Now the same expression can be interpreted differently:

#![allow(unused)]
fn main() {
let eval = Eval;
let pretty = Pretty;

let v: i64 = eval.expr_basic();        // 5
let s: String = pretty.expr_basic();   // "(2 + 3)"
}

Add New Syntax (New Capability Trait)

To add Mul, define a new trait. Existing code stays untouched.

#![allow(unused)]
fn main() {
trait MulAlg {
    type Expr;

    fn mul(&self, a: Self::Expr, b: Self::Expr) -> Self::Expr;
}

#[ext(name = ExprProgramsMul)]
impl<This> This
where
    This: LitAlg + AddAlg + MulAlg,
{
    fn expr_with_mul(&self) -> This::Expr {
        self.mul(self.add(self.lit(2), self.lit(3)), self.lit(4))
    }
}
}

Existing interpreters still work for old expressions.
If they want the new syntax, they implement the new trait:

#![allow(unused)]
fn main() {
impl MulAlg for Eval {
    type Expr = i64;

    fn mul(&self, a: i64, b: i64) -> i64 { a * b }
}

impl MulAlg for Pretty {
    type Expr = String;

    fn mul(&self, a: String, b: String) -> String {
        format!("({a} * {b})")
    }
}
}

Why This Solves the Expression Problem

  • Add new operations: define a new interpreter type implementing the same specs.
  • Add new variants: define a new capability trait and use it only where needed.
  • No edits to existing expressions or interpreters unless they opt into new syntax.
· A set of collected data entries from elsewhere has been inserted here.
/-
Copyright (c) 2026 the pub-hodgecm-mathlib formalisation cell (harness21).  Prover seat hodgecm-mathlib-K2E3-p12 (g9) (W3c, generator of the L4 architect K2E3-p25 (g3)), HCML Track B «K2-LIT» ∕ h413
(`stmt-HodgeConjecture-24833`).  NR-1′ «LeThree SWEEP» (director s1979∕s1980): the hHC∕hHCB-binding theorems of ★ `K2E3LdsMemberEllipticNormOneWild` RE-READ under the NARROWED letters
hHC₃ `characterLocallyIntegrableLeThree` ∕ hHCB₃ `normalizedCharacter_locallyBoundedLeThree` (`2 ≤ N ≤ 3`, `v` non-split) — SAME NAMES, namespace `…K2E3LdsMemberEllipticNormOneWildLeThree`.  2026-09-04.
-/
import Summits.HodgeConjecture.HodgeConjecture.Theorems.F0P3cStCharTSK4PrimeNotWild      -- ★ p853846 68-I-NW (its BODY is re-run here with the trunk call replaced by the WILD-trunk socket); brings ★ 68-H `forall_smooth_selfExtension_split_of_mem_lds`,
import Summits.HodgeConjecture.HodgeConjecture.Theorems.F0P3cStCharTSWeylDatumPinsWIF    -- ★ WIF-AT-THE-DATUM `weylIntegrationFormula_of_datumPins`
import Summits.HodgeConjecture.HodgeConjecture.Theorems.F0P3cStCharTSJacCartanTerminus   -- ★ p852343 `tubeJacobianSocket_compactCartan`
import Summits.HodgeConjecture.HodgeConjecture.Theorems.F0P3cStCharTSCartanReps          -- ★ `exists_isRegularElt_centralizer_eq_cmTorus`
import Summits.HodgeConjecture.HodgeConjecture.Theorems.F0P3cStCharTSCartanFields        -- ★ p851300 `ellCartanAE_of_compact_centralizers`, `nonEllCartanAE_of_split`
import Summits.HodgeConjecture.HodgeConjecture.Theorems.F0P3cStCharTSCartanNull          -- ★ p851303 `cartanNull_of_rootKernels`
import Summits.HodgeConjecture.HodgeConjecture.Theorems.F0P3cStCharTSL2dEll              -- ★ «L2D-ELL★» `l2CharOnTorusAll_of_elliptic`
import Summits.HodgeConjecture.HodgeConjecture.Theorems.F0P3cStCharTSL2dOfHcb            -- ★ p851304 `l2dEll_of_hcBounded`
import Summits.HodgeConjecture.HodgeConjecture.Theorems.F0P3cStCharTSDGField             -- ★ p851395 `measurable_DG`, `DG_eq_zero_or_le`
import Summits.HodgeConjecture.HodgeConjecture.Theorems.F0P3cStCharTSSaHeadTorus10       -- ★ the organ's vocabulary (`Gqs`, `HLengthTwoLabels`, `xiLocalChar`, `finExplicitCollection`, …)
import Literature.NumberTheory.Rogawski1990.Ch12Sec7CharacterInputs                       -- ★ the named fact `normalizedCharacter_locallyBounded` (= tier-0 `stub_charLocBdd`, BY NAME)
import HarnessLib
import Summits.HodgeConjecture.HodgeConjecture.Theorems.K2E3LdsMemberEllipticNormOneWild   -- ★ the original: every non-letter lemma REUSED by qualified name
import Summits.HodgeConjecture.HodgeConjecture.Theorems.K2E3CharLettersLeThreeDefs   -- NR-1′ root: hHC₃ ∕ hHCB₃
import Summits.HodgeConjecture.HodgeConjecture.Theorems.K2E3L2dOfHcbLeThree   -- NR-1′ twin of ★ L2dOfHcb (the `l2dEll_of_hcBounded` site, +hns)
This keeps the design modular: simple specs, extension by composition, and thin concrete implementations.

Final Insight: Wadler vs Denotational Design

Wadler diagnosed the Expression Problem correctly at the level of language mechanisms: rows vs columns under static typing and modular extension. But that framing starts after the key mistake is already made: treating concrete representation as the model.

Denotational Design moves the diagnosis upstream. The core failure is representation-first programming: encoding machine structure (ADT, class graph, memory layout) before specifying meaning. Once that commitment is made, extensibility tradeoffs appear as “deep problems.”

From a meaning-first view, many of these tensions are self-inflicted. Define compositional meaning first, then choose encodings. The Expression Problem becomes an engineering choice among encodings, not a conceptual deadlock.

Meaning of a language should be independent of the idea of a machine.